На этой фотографии, сделанной из иллюминатора самолета, при полете над границей суши и моря — не одно небо, а несколько: синее небо, состоящее из синих облаков, в лишенном перспективы наклоне к плоскости белого неба, состоящего из белых облаков, снизу оттененных материково-водным экраном. На деле, белых и голубых небес здесь не два, а больше, и все они пребывают в «странной» связи, несомненно, наличной, но никак не упорядочиваемой в однородной горизонт наблюдения. Вода здесь неотличима от неба, заставляя сомневаться в верности атрибуции, а типология и разброс облаков наводит на мысль об искусном трюкачестве. Перед нами — «сломанное» небо, то есть небо нарушенных грез, в разломах которого по-прежнему дремлют грезы. Иначе говоря, это небо эмпирическое.
Дорога разливается по берегу Финского залива так, что один из ее рукавов сливается с кромкой моря. На фотографии вода не видна, а скорее угадывается справа вдалеке, в металлическим оттенке. Это отраженное сияние важно лишь как часть общего разнообразия, окружающего дорогу и контрастирующего с ней своей полустертостью и серийностью. Дорога, между тем и в противовес нашим привычкам, обладает почти разящей индивидуальностью.
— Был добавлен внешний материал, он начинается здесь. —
import Summits.HubbardSuperconductivity.HubbardSuperconductivity.Theorems.AnisotropyChordTransferFibre3RowCXSCells
import Summits.HubbardSuperconductivity.HubbardSuperconductivity.Theorems.AnisotropyChordTransferFibre3N1RowTB096N08521

/-!
# Route `AnisotropyChord` / H0 rotor rung, LEVEL 2 row C (KT-2b), t-BLOCK `96 ≤ L ≤ 127`: the X-sum bracket of the column `ν ∈ [8521, 9203]/10⁶`

The L-uniform bracket of the positive Parseval sum of the phase-defect moment on p2's block cell `L2.N1.tcB096N08521` (window `K = 24`, `T = 429/100000`,
the column's certified totals `θ⁴S₂ ≤ 6157382959/1000000000`, `θ⁴T10 ≤ 3796827321/1000000000`): ★ `xsTB096N08521` : `RowC.xsCellCheck 96 … (469/100) = true` — for every
`L ≥ 96` and every `ν` in the column, `XSn(L, νθ²) ≤ 469/100` (`RowC.xs_cell_sound`; exact-ℚ mirror value 4.6636; at `L₀ = 128`, `K = 32` the
same column has ≈ 3.8); one kernel `decide`; shared by all row-C cells `…RowCTFB096N08521C…` of this column.
Prover seat `hubbard-h0-rotor-p1` g32 (route lead; ruling R4-b); helper for piece A = stmt-HubbardSuperconductivity-23918 of rung 19089
(`--supports`, helper class).  Nothing here proves superconductivity in the Hubbard model; one kernel-certified piece of ONE
conditional reduction (the GM₃ ∀L certificate, Level-2 row C = KT-2b on the t-blocks `48 ≤ L < 128`, route-lead ruling R1); the rotor TARGET as
originally worded stays FALSE (g15 verdict).  Mathlib + the tree only; no sorry.  Generated by p1 g32 scratch/rowcT/mkfilesT.py.
-/

set_option linter.dupNamespace false
set_option autoImplicit false

open Literature.Analysis.ValidatedNumerics

namespace Summit.HubbardSuperconductivity.HubbardSuperconductivity.Theorems.AnisotropyChord.Transfer.Fibre3.L2.KT2b

open L2.N1

/-- ★ the X-sum bracket of the block column `tcB096N08521`: `XSn ≤ 469/100` for all `L ≥ 96`, `ν ∈ [8521, 9203]/10⁶`. -/
theorem xsTB096N08521 :
    RowC.xsCellCheck tcB096N08521.L0 tcB096N08521.n1 tcB096N08521.n2 tcB096N08521.νd tcB096N08521.Tn tcB096N08521.Td 1000000 tcB096N08521.bS2.2 tcB096N08521.bT10.2 ((469 : ℚ) / 100) = true := by
  decide +kernel

end Summit.HubbardSuperconductivity.HubbardSuperconductivity.Theorems.AnisotropyChord.Transfer.Fibre3.L2.KT2b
Как и небо на первой фотографии (здесь почти отсутствующее), перед нами — монолит, осязаемо распавшийся на несколько самостоятельных эмпирических объектов: дорога из трамбованой земли, дорога из камней, произвольно рвущих земляное полотно, и, наконец, дорога из следов — путь, как результат безличного людского действия. На деле, одно из наиболее заметных свойств этого пейзажа составляет даже не «каменистость» или «землистость», а заезженность, потертость, доведенная до блеска ненамеренно, не ради красоты. Жалкий блеск использованных недо-предметов до предела усиливается безжалостным сиянием, которое заливает окружающий мир из неба в той же мере, что и из моря. Природное подобие дороги, распадающейся чуть дальше на несколько рукавов, и ее почти болезненная, нарывная рукотворность — сбивают с толку так же, как произвольно множащиеся небеса первого снимка, где синие и белые планы ясно поделены даже в хаотическом смешении перспектив. В общем смысле, именно такая противоречивая невыразимость, которая нарушает сусальные ожидания массовой символики соответствий, составляет первоначальный критический потенциал эстетики при работе с любым материалом, даже наиболее далеким от явственно узнаваемого социального.
Стоит отметить, что никакое место, кроме Питера и его окрестностей, не оставляет столь запоминающегося, режущего глаз наложения на потертые до блеска поверхности еще одного «идеального объекта» — света солнца.